• [WORK INSTRUCTIONS] Return, exactly and in full, the lines of the records below starting at the one with "U.Fact_hodge_F0) : U.PohlmannTheorem31All" and ending at the one with "fun h => pohlmannTheorem31All_of_connectedGalois", and no other lines.

[Saved data entries]
/-
Origin: expansion seat `planner-pub-hodgecm-pohl-g8-0`, handover #1 2026-08-18T07:23:41Z (`HOME/pub-hodgecm-pohl-g8/lean/Pohl8/DegreeZeroIff.lean`, md5 c5a72d31, 216 lines);
landed by the gen-7 packager in gate run 26 as `HodgeCM/Proofs/Pohlmann/DegreeZeroIff.lean` (verbatim).
-/
/-
Copyright: pub-hodgecm formalisation cell (harness21, 2026). New file (not vendored).
Origin: HOME/pub-hodgecm-pohl-g8/lean/Pohl8/DegreeZeroIff.lean — session planner-pub-hodgecm-pohl-g8-0 (unit pub-hodgecm-pohl-g8),
EXPANSION part (b) `PohlmannSpan`, generation 8.  Intended final place: `HodgeCM/Proofs/Pohlmann/DegreeZeroIff.lean`
(module `HodgeCM.Proofs.Pohlmann.DegreeZeroIff`).  ADDITIVE leaf: imports the certified `HodgeCM.Proofs.Pohlmann.DegreeZeroGeneric`
(pohl-g6, gate run 24) only; replaces nothing; nothing imports it.
-/
import Summits.HodgeConjecture.HodgeCM.Proofs.Pohlmann.DegreeZeroGeneric

/-!
# The degree-`0` input of Gao–Ullmo Thm 3.1 (all `p ≥ 0`) is NECESSARY AND SUFFICIENT

Gao–Ullmo, *J. Inst. Math. Jussieu* **25** (2025) 215–249 (= arXiv:2411.12249), Thm 3.1 "(Pohlmann)"
[corpus:paper:arxiv-2411.12249 p0009 L32–L39]: "For each `p ≥ 0`, the vector space `B^p(A) ⊗ ℂ` has a basis consisting of `[P]`
for those ordered sets `P ∈ 𝒫(S)` with `|P| = 2p` such that (3.2) … In particular `dim_ℚ B^p(A)` is the number of ordered
`P ∈ 𝒫(S)` with `|P| = 2p` satisfying (3.2)."  At `p = 0` the only such `P` is `∅`, `[∅] = 1 ∈ ⋀⁰ ℂ^S = H⁰(A, ℂ)`
[p0009 L16: "We have an isomorphism `H^r(A, ℂ) = ⋀^r ℂ^S`"], and `B⁰(A) = H^{0,0} ∩ H⁰(A, ℚ) = H⁰(A, ℚ)` [p0009 L8, L11:
`B(A) := ⊕_{p=0}^{g} B^p(A)`]; so the `p = 0` clause of Thm 3.1 SAYS `dim_ℚ H⁰(A, ℚ) = 1`.

In the package (`HodgeCM.Universe`, product form `A′ = ∏_{j ≤ n} A_{(F,Θ_j)}`, `F` a Galois CM field) the lineage proved
* `Universe.PohlmannTheorem31` (Thm 3.1 for `p ≥ 1`) OUTRIGHT from `ModelAxioms` + N1–N4 (pohl-g3, `WeightLines.lean`
  `pohlmannTheorem31_of_facts`), and
* `Universe.PohlmannTheorem31All` (Thm 3.1 for every `p ≥ 0`) from `ModelAxioms` + N1–N4 + ONE degree-`0` input, in any of the
  forms `CMProdConnected` (pohl-g5), F6 `Fact_weightDual` (pohl-g5), `Fact_H0_rank` (M42, pohl-g6), the generic monomial facts
  (pohl-g6), F-H0 `Fact_unitH0` (qw8b-g3, run-25 queue); and pohl-g7's transform `U ↦ U♭` (run-25 queue) shows that SOME
  degree-`0` input is needed (`KillH0.not_pohlmannTheorem31All`: Thm 3.1 at `p = 0` fails when `H⁰ = 0`).

This file closes the analysis with the EXACT strength of the all-`p` statement over `ModelAxioms` + N1–N4:

  `pohlmannTheorem31All_iff : PohlmannTheorem31All ↔ CMProdConnectedGalois`

where `CMProdConnectedGalois U := ∀ F Galois CM, ∀ n Θ, dim_ℚ H⁰(∏_{j ≤ n} A_{(F,Θ_j)}, ℚ) = 1` is `CMProdConnected` (pohl-g5,
`DegreeZero.lean`) RESTRICTED to Galois `F` — the only fields `PohlmannTheorem31All` speaks about.

* (→) `cmProdConnectedGalois_of_pohlmannTheorem31All` needs ONLY N4 `Fact_hodge_F0` (`B⁰ = H⁰`, pohl-g5
  `hodgeClassesOf_zero_eq_top`) and the count `#{S : IsHodgeWeight Θ 0 S} = 1` (pohl-g5 `card_isHodgeWeight_zero`): the second
  sentence of Thm 3.1 at `p = 0` reads `dim_ℚ H⁰(A′, ℚ) = 1`.  So the degree-`0` input is NECESSARY — not merely an artefact of
  the proofs — and every universe in which Thm 3.1 holds for all `p` has `H⁰(A′) ≠ 0` for all Galois CM products
  (`nontrivial_coh_zero_of_pohlmannTheorem31All`); this is the abstract form of pohl-g7's `KillH0.not_pohlmannTheorem31All`.
* (←) `pohlmannTheorem31All_of_connectedGalois`: `p ≥ 1` is pohl-g3's theorem verbatim (no degree-`0` input); `p = 0` is done
  DIRECTLY (`exists_basis_hodgeClassesOf_zero_of_finrank`, `finrank_hodgeClassesOf_zero_of_finrank`): `B⁰ ⊗ ℂ = H⁰ ⊗ ℂ` is a
  line (N4 + the hypothesis), the index type `{S // IsHodgeWeight Θ 0 S}` is the singleton `{(∅)_j}` (pohl-g5
  `isHodgeWeight_zero_iff`), any basis vector lies in `V_{(∅)_j} = H⁰ ⊗ ℂ` (N3, pohl-g5 `weightSpace_empty_zero_eq_top`).
  Only the value of `dim H⁰` at the SAME `(F, Θ)` is used, which is why the Galois-restricted form suffices (pohl-g5's
  `pohlmannTheorem31All_of_connected` asks `CMProdConnected` for all CM fields).
* Corollaries: `pohlmannTheorem31All_iff_nontrivial` (over the GENERIC monomial list of pohl-g6 — `ModelAxioms`, N1–N4, F7
  `Fact_gysin`, `Fact_trTopCM`, under which `dim H⁰(A′) ≤ 1` — Thm 3.1 for all `p` ⟺ `H⁰(A′) ≠ 0` for Galois `F`);
  the known sufficient conditions factor through `CMProdConnectedGalois` (`cmProdConnectedGalois_of_connected`,
  `_of_H0_rank`, `_of_weightDual`).

Everything here is KERNEL-PROVED over the certified tree (`ModelAxioms`, N1–N4 are the binders already adjudicated for the
Pohlmann lane; no new `Fact_`); nothing is cited as a hypothesis, no statement is named after PerL / [QW8] / the 2001 programme.
`CMProdConnectedGalois` is NOT posited: it is named only to state the equivalence.
-/

noncomputable section

open scoped TensorProduct

namespace HodgeCM

namespace Universe

open Literature.AlgebraicGeometry.Motives (CMType)

variable {U : Universe}

/-- **Connectedness of the Galois CM products**: `dim_ℚ H⁰(∏_{j ≤ n} A_{(F,Θ_j)}, ℚ) = 1` for every GALOIS CM field `F` and all
CM types `Θ_0, …, Θ_n` — pohl-g5's `CMProdConnected` restricted to the fields about which `PohlmannTheorem31All` speaks.  It is the
`p = 0` clause of Gao–Ullmo Thm 3.1 [corpus:paper:arxiv-2411.12249 p0009 L32–L39 with L8, L16].  NOT posited (named only to state
`pohlmannTheorem31All_iff`); implied by `CMProdConnected`, by M42 `Fact_H0_rank`, by F6 (with `ModelAxioms` + N1 + N3). -/
def CMProdConnectedGalois (U : Universe) : Prop :=
  ∀ (F : CMField), IsGalois ℚ F → ∀ (n : ℕ) (Θ : Fin (n + 1) → CMType F),
    Module.finrank ℚ (U.Coh (U.cmProd F Θ) 0) = 1

/-- (Ported verbatim from the HodgeCMPerL package; no docstring in the source.) -/
theorem cmProdConnectedGalois_of_connected (h0 : U.CMProdConnected) : U.CMProdConnectedGalois :=
  fun F _ n Θ => h0 F n Θ

/-- (Ported verbatim from the HodgeCMPerL package; no docstring in the source.) -/
theorem cmProdConnectedGalois_of_H0_rank (h0 : U.Fact_H0_rank) : U.CMProdConnectedGalois :=
  cmProdConnectedGalois_of_connected (cmProdConnected_of_H0_rank h0)

/-- (Ported verbatim from the HodgeCMPerL package; no docstring in the source.) -/
theorem cmProdConnectedGalois_of_weightDual (M : U.ModelAxioms) (hN1 : U.Fact_cupExterior) (hN3 : U.Fact_pull_H0)
    (h6 : U.Fact_weightDual) : U.CMProdConnectedGalois :=
  cmProdConnectedGalois_of_connected (cmProdConnected_of_facts M hN1 hN3 h6)

/-! ## Necessity: Thm 3.1 at `p = 0` says `dim_ℚ H⁰(A′) = 1` -/

section Necessity

variable {F : CMField} {n : ℕ}

/-- **The second sentence of Thm 3.1 at `p = 0` is `dim_ℚ H⁰(A′, ℚ) = 1`** (N4: `B⁰ = H⁰`; the index set at `p = 0` is `{(∅)_j}`). -/
theorem finrank_coh_zero_eq_one_iff (hN4 : U.Fact_hodge_F0) (Θ : Fin (n + 1) → CMType F) :
    Module.finrank ℚ (U.hodgeClassesOf (U.cmProd F Θ) 0) =
        Nat.card {S : Fin (n + 1) → Finset ((F : Type) →+* ℂ) // IsHodgeWeight Θ 0 S} ↔
      Module.finrank ℚ (U.Coh (U.cmProd F Θ) 0) = 1 := by
  rw [card_isHodgeWeight_zero, hodgeClassesOf_zero_eq_top hN4, finrank_top]

/-- **Necessity of the degree-`0` input**: if Gao–Ullmo Thm 3.1 holds for all `p ≥ 0`, then `dim_ℚ H⁰(A′, ℚ) = 1` for every
Galois CM product `A′` — using only N4 `Fact_hodge_F0`. -/
theorem finrank_coh_zero_of_pohlmannTheorem31All (hN4 : U.Fact_hodge_F0) (h : U.PohlmannTheorem31All)
    (F : CMField) [hG : IsGalois ℚ F] (Θ : Fin (n + 1) → CMType F) :
    Module.finrank ℚ (U.Coh (U.cmProd F Θ) 0) = 1 :=
  (finrank_coh_zero_eq_one_iff hN4 Θ).1 (h F hG n Θ 0).2

/-- (Ported verbatim from the HodgeCMPerL package; no docstring in the source.) -/
theorem cmProdConnectedGalois_of_pohlmannTheorem31All (hN4 : U.Fact_hodge_F0) (h : U.PohlmannTheorem31All) :
    U.CMProdConnectedGalois := by
  intro F hG _ Θ
  haveI := hG
  exact finrank_coh_zero_of_pohlmannTheorem31All hN4 h F Θ

/-- In particular `H⁰(A′) ≠ 0` for every Galois CM product wherever Thm 3.1 holds for all `p` (the abstract form of pohl-g7's
`KillH0.not_pohlmannTheorem31All`: no universe with `H⁰ = 0` satisfies `PohlmannTheorem31All`). -/
theorem nontrivial_coh_zero_of_pohlmannTheorem31All (hN4 : U.Fact_hodge_F0) (h : U.PohlmannTheorem31All)
    (F : CMField) [IsGalois ℚ F] (Θ : Fin (n + 1) → CMType F) : Nontrivial (U.Coh (U.cmProd F Θ) 0) :=
  Module.nontrivial_of_finrank_eq_succ (finrank_coh_zero_of_pohlmannTheorem31All hN4 h F Θ)

end Necessity

/-! ## Sufficiency: the `p = 0` clause from `dim_ℚ H⁰(A′) = 1` at the same `(F, Θ)` -/

section Sufficiency

variable {F : CMField} {n : ℕ} {Θ : Fin (n + 1) → CMType F}

/-- Thm 3.1, second sentence, at `p = 0`, from `dim_ℚ H⁰(A′) = 1` (N4). -/
theorem finrank_hodgeClassesOf_zero_of_finrank (hN4 : U.Fact_hodge_F0)
    (h0 : Module.finrank ℚ (U.Coh (U.cmProd F Θ) 0) = 1) :
    Module.finrank ℚ (U.hodgeClassesOf (U.cmProd F Θ) 0) =
      Nat.card {S : Fin (n + 1) → Finset ((F : Type) →+* ℂ) // IsHodgeWeight Θ 0 S} :=
  (finrank_coh_zero_eq_one_iff hN4 Θ).2 h0

/-- `dim_ℂ (B⁰(A′) ⊗ ℂ) = 1` from `dim_ℚ H⁰(A′) = 1` (N4). -/
theorem finrank_baseChange_hodgeClassesOf_zero (hN4 : U.Fact_hodge_F0)
    (h0 : Module.finrank ℚ (U.Coh (U.cmProd F Θ) 0) = 1) :
    Module.finrank ℂ ↥((U.hodgeClassesOf (U.cmProd F Θ) 0).baseChange ℂ) = 1 := by
  rw [← (Submodule.toBaseChange.toLinearEquiv ℂ (U.hodgeClassesOf (U.cmProd F Θ) 0)).finrank_eq,
    Module.finrank_baseChange, hodgeClassesOf_zero_eq_top hN4, finrank_top]
  exact h0

/-- The index set of Thm 3.1 at `p = 0` is the singleton `{(∅)_j}` (pohl-g5 `isHodgeWeight_zero_iff`). -/
theorem nonempty_unique_isHodgeWeight_zero (Θ : Fin (n + 1) → CMType F) :
    Nonempty (Unique {S : Fin (n + 1) → Finset ((F : Type) →+* ℂ) // IsHodgeWeight Θ 0 S}) :=
  ⟨{ default := ⟨fun _ => ∅, (isHodgeWeight_zero_iff _).2 rfl⟩
     uniq := fun S => Subtype.ext ((isHodgeWeight_zero_iff S.1).1 S.2) }⟩

/-- **Thm 3.1, first sentence, at `p = 0`, from `dim_ℚ H⁰(A′) = 1`**: `B⁰(A′) ⊗ ℂ` has a basis indexed by the (unique) Hodge
weight `(∅)_j` whose member is a weight vector of weight `(∅)_j` — i.e. any nonzero element of the line `H⁰(A′, ℂ)`
(N3: `V_{(∅)_j} = H⁰ ⊗ ℂ` in degree `0`; N4: `B⁰ = H⁰`). -/
theorem exists_basis_hodgeClassesOf_zero_of_finrank (hN3 : U.Fact_pull_H0) (hN4 : U.Fact_hodge_F0)
    (h0 : Module.finrank ℚ (U.Coh (U.cmProd F Θ) 0) = 1) :
    ∃ b : Module.Basis {S : Fin (n + 1) → Finset ((F : Type) →+* ℂ) // IsHodgeWeight Θ 0 S} ℂ
        ↥((U.hodgeClassesOf (U.cmProd F Θ) 0).baseChange ℂ),
      ∀ S, ((b S : ↥((U.hodgeClassesOf (U.cmProd F Θ) 0).baseChange ℂ)) : U.CohC (U.cmProd F Θ) (2 * 0)) ∈
        U.weightSpace F Θ S.1 (2 * 0) := by
  obtain ⟨hU⟩ := nonempty_unique_isHodgeWeight_zero Θ
  refine ⟨Module.basisUnique _ (finrank_baseChange_hodgeClassesOf_zero hN4 h0), fun S => ?_⟩
  have hS : S.1 = fun _ => ∅ := (isHodgeWeight_zero_iff S.1).1 S.2
  rw [hS]
  show _ ∈ U.weightSpace F Θ (fun _ => ∅) 0
  rw [weightSpace_empty_zero_eq_top hN3]
  exact Submodule.mem_top

end Sufficiency

/-- **Sufficiency**: Thm 3.1 for every `p ≥ 0` from `ModelAxioms` + N1–N4 + connectedness of the GALOIS CM products
(`p ≥ 1`: pohl-g3 `exists_basis_hodgeClassesOf` / `finrank_hodgeClassesOf`, no degree-`0` input; `p = 0`: the two lemmas above,
at the same `(F, Θ)`).  Refines pohl-g5's `pohlmannTheorem31All_of_connected` (which asks `dim H⁰(A′) = 1` for ALL CM fields). -/
theorem pohlmannTheorem31All_of_connectedGalois (M : U.ModelAxioms) (hN1 : U.Fact_cupExterior) (hN2 : U.Fact_cup_hodge)
    (hN3 : U.Fact_pull_H0) (hN4 : U.Fact_hodge_F0) (h0 : U.CMProdConnectedGalois) : U.PohlmannTheorem31All := by
  intro F hG n Θ p
  haveI := hG
  cases p with
  | zero =>
    exact ⟨exists_basis_hodgeClassesOf_zero_of_finrank hN3 hN4 (h0 F hG n Θ),
      finrank_hodgeClassesOf_zero_of_finrank hN4 (h0 F hG n Θ)⟩
  | succ q =>
    exact ⟨exists_basis_hodgeClassesOf (F := F) (n := n) (Θ := Θ) M hN1 hN2 hN3 hN4 (Nat.succ_pos q),
      finrank_hodgeClassesOf (F := F) (n := n) (Θ := Θ) M hN1 hN2 hN3 hN4 (Nat.succ_pos q)⟩

/-- **The exact strength of Gao–Ullmo Thm 3.1 for all `p ≥ 0` over `ModelAxioms` + N1–N4**: it is EQUIVALENT to connectedness
(`dim_ℚ H⁰ = 1`) of the CM products `∏_{j ≤ n} A_{(F,Θ_j)}` over Galois CM fields `F`.  [(→) uses only N4; (←) uses
`ModelAxioms` + N1–N4.]  Hence the degree-`0` input isolated by pohl-g4/g5/g6 is NECESSARY as well as sufficient, and pohl-g7's
independence theorem (`Toy.degreeZero_independent`: a universe with the trace-free generic facts and `H⁰ = 0`) is, read through
this equivalence, the statement that `CMProdConnectedGalois` is independent of that list. -/
theorem pohlmannTheorem31All_iff (M : U.ModelAxioms) (hN1 : U.Fact_cupExterior) (hN2 : U.Fact_cup_hodge)
    (hN3 : U.Fact_pull_H0) (hN4 : U.Fact_hodge_F0) : U.PohlmannTheorem31All ↔ U.CMProdConnectedGalois :=
  ⟨cmProdConnectedGalois_of_pohlmannTheorem31All hN4, pohlmannTheorem31All_of_connectedGalois M hN1 hN2 hN3 hN4⟩

/-- Over `ModelAxioms` + N1–N4 the all-`p` theorem is `PohlmannTheorem31 ∧ CMProdConnectedGalois`, the first conjunct being a
THEOREM (pohl-g3): the `p = 0` clause carries exactly the connectedness and nothing else. -/
theorem pohlmannTheorem31All_iff_and (M : U.ModelAxioms) (hN1 : U.Fact_cupExterior) (hN2 : U.Fact_cup_hodge)
    (hN3 : U.Fact_pull_H0) (hN4 : U.Fact_hodge_F0) :
    U.PohlmannTheorem31All ↔ U.PohlmannTheorem31 ∧ U.CMProdConnectedGalois :=
  ⟨fun h => ⟨pohlmannTheorem31_of_all h, cmProdConnectedGalois_of_pohlmannTheorem31All hN4 h⟩,
    fun h => pohlmannTheorem31All_of_connectedGalois M hN1 hN2 hN3 hN4 h.2⟩

/-- **Over pohl-g6's GENERIC monomial list** (`ModelAxioms`, N1–N4, F7 `Fact_gysin`, `Fact_trTopCM`), under which
`dim_ℚ H⁰(A′) ≤ 1` is a theorem (`finrank_coh_zero_cmProd_le_one_generic`): Thm 3.1 for all `p ≥ 0` ⟺ `H⁰(A′) ≠ 0` for every
Galois CM product. -/
theorem pohlmannTheorem31All_iff_nontrivial (M : U.ModelAxioms) (hN1 : U.Fact_cupExterior) (hN2 : U.Fact_cup_hodge)
    (hN3 : U.Fact_pull_H0) (hN4 : U.Fact_hodge_F0) (h7 : U.Fact_gysin) (ht : U.Fact_trTopCM) :
    U.PohlmannTheorem31All ↔
      ∀ (F : CMField), IsGalois ℚ F → ∀ (n : ℕ) (Θ : Fin (n + 1) → CMType F), Nontrivial (U.Coh (U.cmProd F Θ) 0) := by
  refine ⟨fun h F hG n Θ => ?_, fun h => ?_⟩
  · haveI := hG
    exact nontrivial_coh_zero_of_pohlmannTheorem31All hN4 h F Θ
  refine pohlmannTheorem31All_of_connectedGalois M hN1 hN2 hN3 hN4 fun F hG n Θ => ?_
  haveI := h F hG n Θ
  exact le_antisymm (finrank_coh_zero_cmProd_le_one_generic M hN1 hN3 h7 ht) Module.finrank_pos

end Universe

end HodgeCM

end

• [THE COMPLETED TASK]
    (hN3 : U.Fact_pull_H0) (hN4 : U.Fact_hodge_F0) : U.PohlmannTheorem31All ↔ U.CMProdConnectedGalois :=
  ⟨cmProdConnectedGalois_of_pohlmannTheorem31All hN4, pohlmannTheorem31All_of_connectedGalois M hN1 hN2 hN3 hN4⟩

/-- Over `ModelAxioms` + N1–N4 the all-`p` theorem is `PohlmannTheorem31 ∧ CMProdConnectedGalois`, the first conjunct being a
THEOREM (pohl-g3): the `p = 0` clause carries exactly the connectedness and nothing else. -/
theorem pohlmannTheorem31All_iff_and (M : U.ModelAxioms) (hN1 : U.Fact_cupExterior) (hN2 : U.Fact_cup_hodge)
    (hN3 : U.Fact_pull_H0) (hN4 : U.Fact_hodge_F0) :
    U.PohlmannTheorem31All ↔ U.PohlmannTheorem31 ∧ U.CMProdConnectedGalois :=
  ⟨fun h => ⟨pohlmannTheorem31_of_all h, cmProdConnectedGalois_of_pohlmannTheorem31All hN4 h⟩,
    fun h => pohlmannTheorem31All_of_connectedGalois M hN1 hN2 hN3 hN4 h.2⟩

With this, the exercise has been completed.